I'll likely do a separate post about defoliation in time to better illustrate how I defoliate. It's worth calling out on its own as it's a scary topic for a first time grower.

Higher stress training by hand: I’ve only used supercropping to a minimal extent, but I often use gentler bends of the stems to slow their individual growth and keep them in line with the canopy - like “supercropping lite”. Supercropping looks for you to bend until you essentially break the membrane without snapping the branch. It then diverts resources to recover and takes on a new shape. I don’t bend to the point of the break when I do this type of training. Once my canopy is established, some time around week 5, I’ll then switch to maintaining the canopy. My ties can generally come off at this point. From here, I’ll be moving stems around and bending them down and to the sides to shape the canopy as I like it. Day over day the bent stems will have less downtime and recover quicker, meaning less overall stress on the plant but still getting the effect of the individual stems coming into line with the canopy. The end result should be an even canopy but continued strong, mature growth of the plant with minimal stress.

Here are a few shots of the Violator Kush I grew in the fall to illustrate. This is pulled directly out of my last journal but pasted in here in its entirety to illustrate what I mean. Here's where we start, with a Violator Kush plant that didn't get as much training as I'd like and that I was hoping to improve before flip.

veg-20171022-VK-58V-002-1050x700.jpg


I thought as well that I could improve the canopy a little. I'll illustrate my thinking here. I saw the canopy at two levels. A top level…

veg-20171022-VK-58V-002-top-1050x700.jpg


And a lower level…

veg-20171022-VK-58V-002-canopy-1050x700.jpg


So, with some gentle but firm bending of the higher tops, I was able to make the canopy become more uniform.

veg-20171022-VK-58V-003-1050x700.jpg


These tops will recover before lights out at 2:00, but the process of bending will slow their growth enough, and start them from a slightly lower point, that it gives the canopy below better exposure to the light and brings them in line with one another.

veg-20171022-VK-58V-004-1050x700.jpg


Tools I Use

These first few bulleted items are my training workhorses. I’ve included some other training tools below as well. In all cases, be careful not to cut into and damage your plants, or to put your training tool over new growth, inadvertently stunting growth. I like to put the tether points directly below a node, where it will hold the shape well for the stem but not interfere with growth of the node.

Fold back clips: These are the anchors of my training regimen. I love these because they’re pot-independent - I can use them on any style of pot without issues, whether fabric or plastic. I attach these to the sides of the pot and then use them to anchor the ties I use for training.

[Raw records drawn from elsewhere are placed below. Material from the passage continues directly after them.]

import Summits.BirchSwinnertonDyer.BirchSwinnertonDyer.Theorems.SignedLowerHalvesSmallImageLowerHalfBothSignsRttD2SeqJ3RLocalTerms
import Literature.NumberTheory.GaloisCohomology.CupProductShapiroReciprocityCore
import Literature.NumberTheory.GaloisCohomology.ArchimedeanInvariantMap
import Mathlib.NumberTheory.NumberField.InfinitePlace.TotallyRealComplex
import HarnessLib

/-!
# Route `SignedLowerHalves`, crux L `SmallImageLowerHalfBothSigns` (stmt-BirchSwinnertonDyer-23599), line `rtt_w3` v15 — E2, row J3 residual
# (`RSeq`), brick R3: TATE–POITOU RECIPROCITY ALONG A LAYER `K̄^U/K` OF A TOTALLY COMPLEX NUMBER FIELD, READ IN THE CORESTRICTION MODEL:
# the layer pairing at a NON-SPLIT place `v` of two classes of `H¹(U, ·)` vanishes as soon as all the other layer pairings at the places of a finite
# set `T ∋ v` vanish and both classes die on the inertia groups off `T`

WIDTH seat `bsd-line-slh-p3-w3` g23 under LEAD `cruxlead-stmt-BirchSwinnertonDyer-23599` g11 (cell `bsd-ssimc`); helper `--supports stmt-BirchSwinnertonDyer-23599`.
THEOREMS ONLY; no definition, no named fact, no instance, no `sorry`. HONEST FRAMING: Tate's reciprocity law `Σ_w inv_w = 0` (PROVED in the tree for every number field:
`GaloisCohomology.sum_localInvariantMap_cupProduct_shapiroLift_eq_zero_of_resLe_inertia`, the Shapiro-model levelwise core of the RTT@2 line) read through R1/R2
(p793621, p793956) in the currency of J3's layer pairings (`localPairingSubgroup`); the archimedean hypothesis is VACUOUS for `K` totally complex
(`eq_one_absoluteGaloisGroup_of_isComplex`). Nothing about any curve; E2, crux L, crux M, BSD remain OPEN and are proved for NO curve.

* `sum_localInvariantMap_map_cupProduct_shapiroLift_eq_zero` — `Σ_{w ∈ T} inv_w(θ_w^*(Sh_U a ∪_{ΣP} Sh_U b)) = 0` for `K` totally complex, `n = p^r`, classes `a, b ∈ H¹(U, ·)`
  dying on `U ⊓ I_𝔓` for every prime `𝔓` over every finite place `w ∉ T`.
* ★★★ **`localPairingSubgroup_eq_zero_of_reciprocity`** — THE SUM FORMULA, receptacle form at a non-split place: if moreover `v ∈ T` has ONE place of `K̄^U` above it
  (`ē_v` onto) and `⟨θ_{U,w}^*(g · a), θ_{U,w}^*(g · b)⟩_{U_w} = 0` for all `w ∈ T ∖ {v}` and all `g ∈ Γ_K`, then `⟨θ_{U,v}^* a, θ_{U,v}^* b⟩_{U_v} = 0`.
References: [MilneADT2006] I Thm. 4.10 (b), I §6 (proof of Prop. 6.9); [NeukirchSchmidtWingberg2008] VIII §6, I §6 (1.6.4); [CasselsFrohlichANT1967] VII §11;
[SerreGaloisCohomology1997] II §6.3; [Kobayashi2003] (8.23), Thm. 7.3 i).
-/

set_option autoImplicit false
set_option linter.dupNamespace false -- D-0017: single-problem summit, the namespace repeats the problem name by design
noncomputable section

open scoped Classical
open CategoryTheory Function NumberField IsDedekindDomain Field

namespace Summit.BirchSwinnertonDyer.BirchSwinnertonDyer.Theorems.SmallImageRttD2Seq

open Literature.NumberTheory.GaloisRepresentations Literature.NumberTheory.GaloisCohomology Literature.NumberTheory.EllipticCurves
open Literature.NumberTheory.GaloisRepresentations.DiscreteGaloisModule (mu MuCarrier)

variable (K : Type) [Field K] [NumberField K] [IsTotallyComplex K] (n : ℕ) [NeZero n] {p : ℕ} [Fact p.Prime]
  {MX MY : Type} [AddCommGroup MX] [TopologicalSpace MX] [DiscreteTopology MX] [AddCommGroup MY] [TopologicalSpace MY] [DiscreteTopology MY]
  (ρX : ContinuousRep (absoluteGaloisGroup K) ℤ MX) (ρY : ContinuousRep (absoluteGaloisGroup K) ℤ MY)
  (P : ContPairing ρX.toTopRep ρY.toTopRep (mu K n).toTopRep)
  (U : Subgroup (absoluteGaloisGroup K)) [hUn : U.Normal] (hU : IsOpen (U : Set (absoluteGaloisGroup K))) [Fintype (absoluteGaloisGroup K ⧸ U)]
  {s : absoluteGaloisGroup K ⧸ U → absoluteGaloisGroup K} (hs : ∀ y, (s y : absoluteGaloisGroup K ⧸ U) = y)
  (hs1 : s ((1 : absoluteGaloisGroup K) : absoluteGaloisGroup K ⧸ U) = 1)

omit hUn in
/-- **`Σ_{w ∈ T} inv_w(θ_w^*(Sh_U a ∪_{ΣP} Sh_U b)) = 0`** for `K` totally complex, `n = p^r`, and classes `a ∈ H¹(U, X)`, `b ∈ H¹(U, Y)` dying on `U ⊓ I_𝔓` for every prime `𝔓`
over every finite place `w ∉ T` (then the Shapiro lifts are unramified off `T` and pair to zero there; the archimedean terms vanish because every infinite place is
complex, `Γ_{K_w} = 1`). The tree's levelwise reciprocity core, on classes, with the localisation written as restriction along `θ_w = resGalOfEmb (closureEmb K_w)`.
[cite: MilneADT2006, Ch. I, Thm. 2.6 and Thm. 4.10(b)] [cite: NeukirchSchmidtWingberg2008, I §6 Prop. (1.6.4) and VIII §6] [cite: SerreGaloisCohomology1997, II §6.3] -/
theorem sum_localInvariantMap_map_cupProduct_shapiroLift_eq_zero (hn : ∃ r : ℕ, n = p ^ r) (T : Finset (HeightOneSpectrum (𝓞 K)))
    (a : continuousCohomology 1 (subgroupRep ρX.toTopRep U)) (b : continuousCohomology 1 (subgroupRep ρY.toTopRep U))
    (ha : ∀ w : HeightOneSpectrum (𝓞 K), w ∉ T → ∀ 𝔓 ∈ w.primesAbove,
      resLe ρX.toTopRep (inf_le_left : U ⊓ 𝔓.inertia (absoluteGaloisGroup K) ≤ U) 1 a = 0)
    (hb : ∀ w : HeightOneSpectrum (𝓞 K), w ∉ T → ∀ 𝔓 ∈ w.primesAbove,
      resLe ρY.toTopRep (inf_le_left : U ⊓ 𝔓.inertia (absoluteGaloisGroup K) ≤ U) 1 b = 0) :
    ∑ w ∈ T, localInvariantMap K n w
        (ContinuousCohomology.map (resGalOfEmb (closureEmb (K := K) (w.adicCompletion K)))
          (𝟙 (TopRep.res (resGalOfEmb (closureEmb (K := K) (w.adicCompletion K)) : absoluteGaloisGroup (w.adicCompletion K) →* absoluteGaloisGroup K)
            (mu K n).toTopRep)) 2
          ((P.coindFin U).cupProduct (shapiroLift ρX.toTopRep U hU hs hs1 a) (shapiroLift ρY.toTopRep U hU hs hs1 b))) = 0 := by
  obtain ⟨ψ₁, rfl⟩ := oneCocycleClass_surjective _ a
  obtain ⟨ψ₂, rfl⟩ := oneCocycleClass_surjective _ b
  have hanti : ∀ (w : InfinitePlace K) (y₀ : absoluteGaloisGroup K ⧸ U)
      (d : absoluteGaloisGroup (Place.Completion (Sum.inl w : Place K))), d ≠ 1 →
      (s y₀)⁻¹ * absGaloisRestrict K (Place.Completion (Sum.inl w : Place K)) d * s y₀ ∈ U →
      ∀ m : MY, ρY.toTopRep.ρ ((s y₀)⁻¹ * absGaloisRestrict K (Place.Completion (Sum.inl w : Place K)) d * s y₀) m = -m →
        ∃ m' : MY, m = ρY.toTopRep.ρ ((s y₀)⁻¹ * absGaloisRestrict K (Place.Completion (Sum.inl w : Place K)) d * s y₀) m' - m' :=
    fun w _ d hd _ _ _ => absurd (eq_one_absoluteGaloisGroup_of_isComplex (IsTotallyComplex.isComplex w) d) hd
  exact sum_localInvariantMap_cupProduct_shapiroLift_eq_zero_of_resLe_inertia K n hn ρX ρY U hU hs hs1 (P.coindFin U) T ψ₁ ψ₂ ha hb hanti

variable (v : HeightOneSpectrum (𝓞 K))
  [hcl : ∀ w : HeightOneSpectrum (𝓞 K), IsClosed (localSubgroupOfEmb U (closureEmb (K := K) (w.adicCompletion K)) : Set (absoluteGaloisGroup (w.adicCompletion K)))]
  [hfq : ∀ w : HeightOneSpectrum (𝓞 K), Fintype (absoluteGaloisGroup (w.adicCompletion K) ⧸ localSubgroupOfEmb U (closureEmb (K := K) (w.adicCompletion K)))]

/-- ★★★ **TATE–POITOU RECIPROCITY ALONG THE LAYER `K̄^U`, receptacle form at a non-split place `v`, corestriction model.** Let `K` be totally complex, `n = p^r`,
`P : X × Y → μₙ` a continuous `Γ_K`-pairing of discrete modules, `U ⊴ Γ_K` open of finite index, `T` a finite set of finite places with `v ∈ T`, `a ∈ H¹(U, X)`,
`b ∈ H¹(U, Y)` dying on `U ⊓ I_𝔓` for all primes `𝔓` over all `w ∉ T`. If `v` has a single place of `K̄^U` above it (`ē_v : Γ_{K_v} ⧸ U_v → Γ_K ⧸ U` onto) and the layer
pairings `⟨θ_{U,w}^*(g · a), θ_{U,w}^*(g · b)⟩_{U_w}` vanish for all `w ∈ T ∖ {v}` and all `g ∈ Γ_K` (every place of `K̄^U` above `w`), then
`⟨θ_{U,v}^* a, θ_{U,v}^* b⟩_{U_v} = 0` — `Σ_{w ∈ T} inv_w = 0`, one orbit at `v` (R2), orbit sums elsewhere (R2).
[cite: MilneADT2006, Ch. I, Thm. 4.10(b) and §6 (proof of Prop. 6.9)] [cite: NeukirchSchmidtWingberg2008, VIII §6 and I §6 Prop. (1.6.4)] [cite: Kobayashi2003, (8.23), Thm. 7.3 i)] -/
theorem localPairingSubgroup_eq_zero_of_reciprocity (hU : IsOpen (U : Set (absoluteGaloisGroup K))) (hn : ∃ r : ℕ, n = p ^ r)
    (T : Finset (HeightOneSpectrum (𝓞 K))) (hv : v ∈ T)
    (hsurj : Function.Surjective (quotientMapOfHom U (resGalOfEmb (closureEmb (K := K) (v.adicCompletion K)))))
    (a : continuousCohomology 1 (subgroupRep ρX.toTopRep U)) (b : continuousCohomology 1 (subgroupRep ρY.toTopRep U))
    (ha : ∀ w : HeightOneSpectrum (𝓞 K), w ∉ T → ∀ 𝔓 ∈ w.primesAbove,
      resLe ρX.toTopRep (inf_le_left : U ⊓ 𝔓.inertia (absoluteGaloisGroup K) ≤ U) 1 a = 0)
    (hb : ∀ w : HeightOneSpectrum (𝓞 K), w ∉ T → ∀ 𝔓 ∈ w.primesAbove,
      resLe ρY.toTopRep (inf_le_left : U ⊓ 𝔓.inertia (absoluteGaloisGroup K) ≤ U) 1 b = 0)
    (hT : ∀ w ∈ T, w ≠ v → ∀ g : absoluteGaloisGroup K,
      localPairingSubgroup K n w (ρX.restrict (resGalOfEmb (closureEmb (K := K) (w.adicCompletion K))))
        (ρY.restrict (resGalOfEmb (closureEmb (K := K) (w.adicCompletion K)))) (resPairingAt K n ρX ρY P w)
        (localSubgroupOfEmb U (closureEmb (K := K) (w.adicCompletion K)))
        (ContinuousCohomology.map (comapSubtypeHom U (resGalOfEmb (closureEmb (K := K) (w.adicCompletion K))))
          (comapCoeffHom ρX.toTopRep U (resGalOfEmb (closureEmb (K := K) (w.adicCompletion K)))) 1 (conjMap ρX.toTopRep U g 1 a))
        (ContinuousCohomology.map (comapSubtypeHom U (resGalOfEmb (closureEmb (K := K) (w.adicCompletion K))))
          (comapCoeffHom ρY.toTopRep U (resGalOfEmb (closureEmb (K := K) (w.adicCompletion K)))) 1 (conjMap ρY.toTopRep U g 1 b)) = 0) :
    localPairingSubgroup K n v (ρX.restrict (resGalOfEmb (closureEmb (K := K) (v.adicCompletion K))))
        (ρY.restrict (resGalOfEmb (closureEmb (K := K) (v.adicCompletion K)))) (resPairingAt K n ρX ρY P v)
        (localSubgroupOfEmb U (closureEmb (K := K) (v.adicCompletion K)))
        (ContinuousCohomology.map (comapSubtypeHom U (resGalOfEmb (closureEmb (K := K) (v.adicCompletion K))))
          (comapCoeffHom ρX.toTopRep U (resGalOfEmb (closureEmb (K := K) (v.adicCompletion K)))) 1 a)
        (ContinuousCohomology.map (comapSubtypeHom U (resGalOfEmb (closureEmb (K := K) (v.adicCompletion K))))
          (comapCoeffHom ρY.toTopRep U (resGalOfEmb (closureEmb (K := K) (v.adicCompletion K)))) 1 b) = 0 := by
  haveI : ∀ w : HeightOneSpectrum (𝓞 K), CompactSpace (absoluteGaloisGroup (w.adicCompletion K)) := fun w => absoluteGaloisGroup_compactSpace _
  haveI : CompactSpace (absoluteGaloisGroup K) := absoluteGaloisGroup_compactSpace _
  obtain ⟨s, hs, hs1⟩ := exists_reps_one U
  have hsum := sum_localInvariantMap_map_cupProduct_shapiroLift_eq_zero K n ρX ρY P U hU hs hs1 hn T a b ha hb
  rw [← Finset.add_sum_erase T _ hv, Finset.sum_eq_zero (s := T.erase v), add_zero,
    localInvariantMap_map_cupProduct_shapiroLift_eq_of_surjective K n ρX ρY P U hU hs hs1 v hsurj a b] at hsum
  · exact hsum
  · intro w hw
    obtain ⟨hwv, hwT⟩ := Finset.mem_erase.mp hw
    exact localInvariantMap_map_cupProduct_shapiroLift_eq_zero_of_forall_conj K n ρX ρY P U hU hs hs1 w a b (hT w hwT hwv)

end Summit.BirchSwinnertonDyer.BirchSwinnertonDyer.Theorems.SmallImageRttD2Seq

end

I’ve tried putting all kinds of training implements directly into the coco, but they simply do not hold into the correct position when directly in coco. They might seem snug when you first set them in wet coco, but once that coco dries a little, they aren’t as nicely fit as they were initially, and your training doesn’t stay in the position you intended. Fold back clips remove that potential completely and guarantee your toes hold their position, and can be used with virtually any type of ties.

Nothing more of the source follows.